• **Data in this exercise**:
* * * *

import Literature.MathematicalPhysics.QuantumFieldTheory.Balaban1983to89.T3AlphaInputsAC
import Literature.MathematicalPhysics.QuantumFieldTheory.Balaban1983to89.B10Eq39CollarVolume
import Summits.QuantumFields.YangMills.Theorems.UnitScaleTiltProp7BlockDistanceWeights
import HarnessLib

/-!
# S1a · UV3-NODE §69.2 row δ1 — THE LOCAL COVER COUNT: `Witness.cover`'s per-footprint-site SHAPE for the (α)-socket's activity system, from `LocCover`
# (per fine site), `EnlBounded` (print's `X̃`) and the BLOCK STRUCTURE of the localisation domains ([Balaban1985UV3] (24) p.262 «Localizations X are
# connected unions of big blocks» — the ONE row the socket lacks, taken INLINE in the tree's own words `B10Eq38TorusDomains.IsBlockUnion (M₁·L^i) Y`)

Cell `ym3-torus` (YM ladder rung R3 = continuum `SU(2)` Yang–Mills on the three-torus — a RUNG: NOT d = 4, NOT infinite volume, NOT a mass gap, NOT Clay).
Width seat «width 8» `ym3-torus-px8` (gen 23), FREE px helper on crux `stmt-QuantumFields-20520`, count-neutral, DEFINITION-FREE, default heartbeats; the δ1 row of
the (m2) door «(α)-socket ⟹ `BalabanUVClass.Witness`» (UV3-NODE §69.2: «`cover : ∀ y : Site P k, Σ_{X ∋ y} wt X·e^{−κ len X} ≤ Ccov` — from per-FINE-site `LocCover`
the per-FOOTPRINT sum is off by the block volume … with the block-structure clause the count is print's (46)»).  This file IS that count, by kernel.

WHAT (run `K` of a `T3Family`, level `k ≤ K`, averaging-free; the domain index of ✓`…S1aAlphaActivitySystem.activitySystem_of_alpha` = tagged pairs `⟨i, Y⟩`,
`i ∈ [1, k]`, `Y ∈ D.Loc K k triv i`, footprint of `⟨i, Y⟩` = the level-`k` sites `B^k`-under the enlargement `D.enl K i Y`, size weight `(L^{−(k−i)})⁴`):
* §1 `sum_le_of_local_volume` — LOCALISED DOUBLE COUNTING (pure finite bookkeeping): if every member of a sub-family `T ⊆ Loc` has `≥ N` sites in a window `S`
  and the per-site sums of `Loc` are `≤ C`, then `Σ_{Y ∈ T} f Y ≤ C·|S|∕N` ((45)–(46) p.267 on a window instead of the torus; the tree's global twin is
  ✓`…SocketLevelsAlpha.sum_loc_exp_le_of_locCover_of_volume`).
* §2 torus geometry (`Setup` carrier, any `Params`): `pow_le_card_fiber` (a cube whose side divides the period has `≥ s^d` sites — the FULL big block); the `k`-block
  diameter `≤ d(L^k − 1)` is the tree's ✓`Prop7BlockDistanceWeights.tdist_le_of_iterBlockOf_eq` (imported, not restated).
* §3 `sum_Icc_pow_sub_le`, `sum_Icc_inv_pow_sub_le_two` — (46)'s geometric factor `Σ_{i=1}^{k} L^{−(k−i)} ≤ 2`.
* §4 `bigBlock_dvd_period` (`M₁ ∣ 2L^m ⟹ M₁L^i ∣ 2L^{m+K}`) and ★★`localCount_le` — THE LOCAL COUNT AT TERM LEVEL `i`: the level-`i` domains whose enlargement projects
  onto a given level-`k` site have `Σ e^{−κ₁𝓛} ≤ max C′ 0·(7 + 2r + 18M₁)³·L^{3(k−i)}` (every such domain contains a FULL big block — `(M₁L^i)³` sites — inside the ℓ¹
  window of radius `(3 + r + 9M₁)L^k` around the block, whose `≤ ((7 + 2r + 18M₁)L^k)³` sites carry per-site sums `≤ C′`: ✓`card_ball_floor_le`, ✓`tdist_le_blockDist_add'`,
  ✓`tdist_le_of_cubeIdx_eq`); §5 ★★★`coverShape_of_alpha` — `Witness.cover`'s SHAPE: `Σ_{⟨i,Y⟩ : y under enl Y} (L^{−(k−i)})⁴·e^{−κ₁𝓛(Y)} ≤ 2·max C′ 0·(7 + 2r + 18M₁)³` for EVERY level-`k` site
  `y`, uniformly in `k`, `K` — times the level-independent factor `max C 0·θBal(K−k+1)²` of ✓`activitySystem_of_alpha`'s weights this is the door's `Ccov`
  (`Ccov_j ≤ C₀θ(j)²`, `BalabanAdmissibleClassParams.cover`).  Stated over the tagged `Finset.sigma` (the door numbers it by `equivFin` as ✓p819182 does).

HYPOTHESES AND THEIR SOURCES (all HYPOTHESIS schemas on a GIVEN `D`, never asserted): `LocCover D κ₁ C′` ((45) p.267, typed), `EnlBounded D M₁ r` (p.263 `X̃`, typed; `r ≥ 0`),
`1 ≤ M₁`, `M₁ ∣ 2·L^m` (print's torus is tiled by its big blocks at every scale; the tree's `Params` has `2L^{m+K}` sites per direction, so this is the divisibility that
makes big blocks full cubes — cf. `B10Eq38TorusDomains` header (i)), and INLINE `∀ Y ∈ D.Loc K k triv i, IsBlockUnion (M₁·L^i) Y` = (24) p.262 — the δ1 row itself, for the
(α)-socket's interface pen to add as a schema (`LocBlockUnion`, UV3-NODE §69.2∕§69.9 style); it IMPLIES the socket's `LocBlockVolume` under the same divisibility.

WHAT THIS FILE IS NOT: no `Witness` is built; `diam_foot` (δ4: `treeLen` vs geometry) is NOT touched; nothing of Bałaban's is proved — (45)–(46) are the SOURCES of the
schemas, the count is lattice bookkeeping; S1a(ᴴ), crux 20520 and `YM3TorusSU2` are NOT proved; no registered stub is closed; the Yang–Mills mass gap is NOT proved.
Sorry-free, axioms standard.  References: T. Bałaban, CMP **102** (1985) 255–275 [Balaban1985UV3] ((24) p.262, p.263, (44)–(46) p.267); CMP **109** (1987) [Balaban1987RG1] ((0.1) p.252).
-/

set_option autoImplicit false

noncomputable section

namespace Summit.QuantumFields.YangMills.Theorems.FluctuationComparisonRegPrIntLS1aAlphaLocalCover

open Finset
open scoped BigOperators
open Literature.MathematicalPhysics.QuantumFieldTheory.Balaban1983to89
open T3ContinuumYM3Torus T3UnitScaleTilt T3AlphaInputsAC
open B3Ineq314Cubes (cubeIdx fiber mem_fiber)
open B10Eq38TorusDomains (IsBlockUnion blockDist bdist)
open B10Eq39CollarVolume (ball mem_ball card_ball_le card_ball_floor_le tdist_le_of_cubeIdx_eq tdist_le_blockDist_add')
open B3Taylor310LocalRemainder (tdist_triangle tdist_comm)
open B5Eq118OneStroke (iterBlockOf)
open Summit.QuantumFields.YangMills.Theorems.Prop7BlockDistanceWeights (tdist_le_of_iterBlockOf_eq)

/-! ## §1 Localised double counting (pure finite bookkeeping) -/

section DoubleCount

variable {X : Type*}

/-- **LOCALISED DOUBLE COUNTING** ((45)–(46) p.267 «summation over all Y_j with y fixed … Summation over y gives the factor …», read on a WINDOW `S` instead of the
whole torus): if every listed domain `Y ∈ T` has at least `N > 0` sites inside `S`, and the per-site sums `Σ_{Y ∈ Loc, Y ∋ x} f Y` are `≤ C` (all `f ≥ 0`, `T ⊆ Loc`),
then `Σ_{Y ∈ T} f Y ≤ C·|S|∕N`. [cite: Balaban1985UV3, (45)-(46) p.267] -/
theorem sum_le_of_local_volume (Loc T : Finset (Set X)) (hT : T ⊆ Loc) (f : Set X → ℝ) (hf : ∀ Y, 0 ≤ f Y) (S : Finset X)
    {N C : ℝ} (hN : 0 < N) (hvol : ∀ Y ∈ T, N ≤ ∑ x ∈ S, Y.indicator (fun _ => (1 : ℝ)) x)
    (hcov : ∀ x : X, ∑ Y ∈ Loc, Y.indicator (fun _ => f Y) x ≤ C) :
    ∑ Y ∈ T, f Y ≤ C * S.card / N := by
  classical
  rw [le_div_iff₀ hN]
  -- `N·f(Y) ≤ Σ_{x ∈ S} 1_Y(x)·f(Y)` for every `Y ∈ T`
  have hdom : ∀ Y ∈ T, f Y * N ≤ ∑ x ∈ S, Y.indicator (fun _ => f Y) x := by
    intro Y hY
    have hsum : ∑ x ∈ S, Y.indicator (fun _ => f Y) x = (∑ x ∈ S, Y.indicator (fun _ => (1 : ℝ)) x) * f Y := by
      rw [Finset.sum_mul]
      refine Finset.sum_congr rfl fun x _ => ?_
      by_cases hx : x ∈ Y
      · simp [Set.indicator_of_mem hx]
      · simp [Set.indicator_of_notMem hx]
    rw [hsum, mul_comm]
    exact mul_le_mul_of_nonneg_right (hvol Y hY) (hf Y)
  calc (∑ Y ∈ T, f Y) * N = ∑ Y ∈ T, f Y * N := Finset.sum_mul _ _ _
    _ ≤ ∑ Y ∈ T, ∑ x ∈ S, Y.indicator (fun _ => f Y) x := Finset.sum_le_sum hdom
    _ = ∑ x ∈ S, ∑ Y ∈ T, Y.indicator (fun _ => f Y) x := Finset.sum_comm
    _ ≤ ∑ x ∈ S, ∑ Y ∈ Loc, Y.indicator (fun _ => f Y) x := by
        refine Finset.sum_le_sum fun x _ => Finset.sum_le_sum_of_subset_of_nonneg hT fun Y _ _ => ?_
        exact Set.indicator_nonneg (fun _ _ => hf Y) _
    _ ≤ ∑ _x ∈ S, C := Finset.sum_le_sum fun x _ => hcov x
    _ = C * S.card := by rw [Finset.sum_const, nsmul_eq_mul, mul_comm]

* * * *

• **What to work on**: Scan the data above and copy each line containing the word "with".

• **Your response**:
the per-FOOTPRINT sum is off by the block volume … with the block-structure clause the count is print's (46)»).  This file IS that count, by kernel.
/-- **LOCALISED DOUBLE COUNTING** ((45)–(46) p.267 «summation over all Y_j with y fixed … Summation over y gives the factor …», read on a WINDOW `S` instead of the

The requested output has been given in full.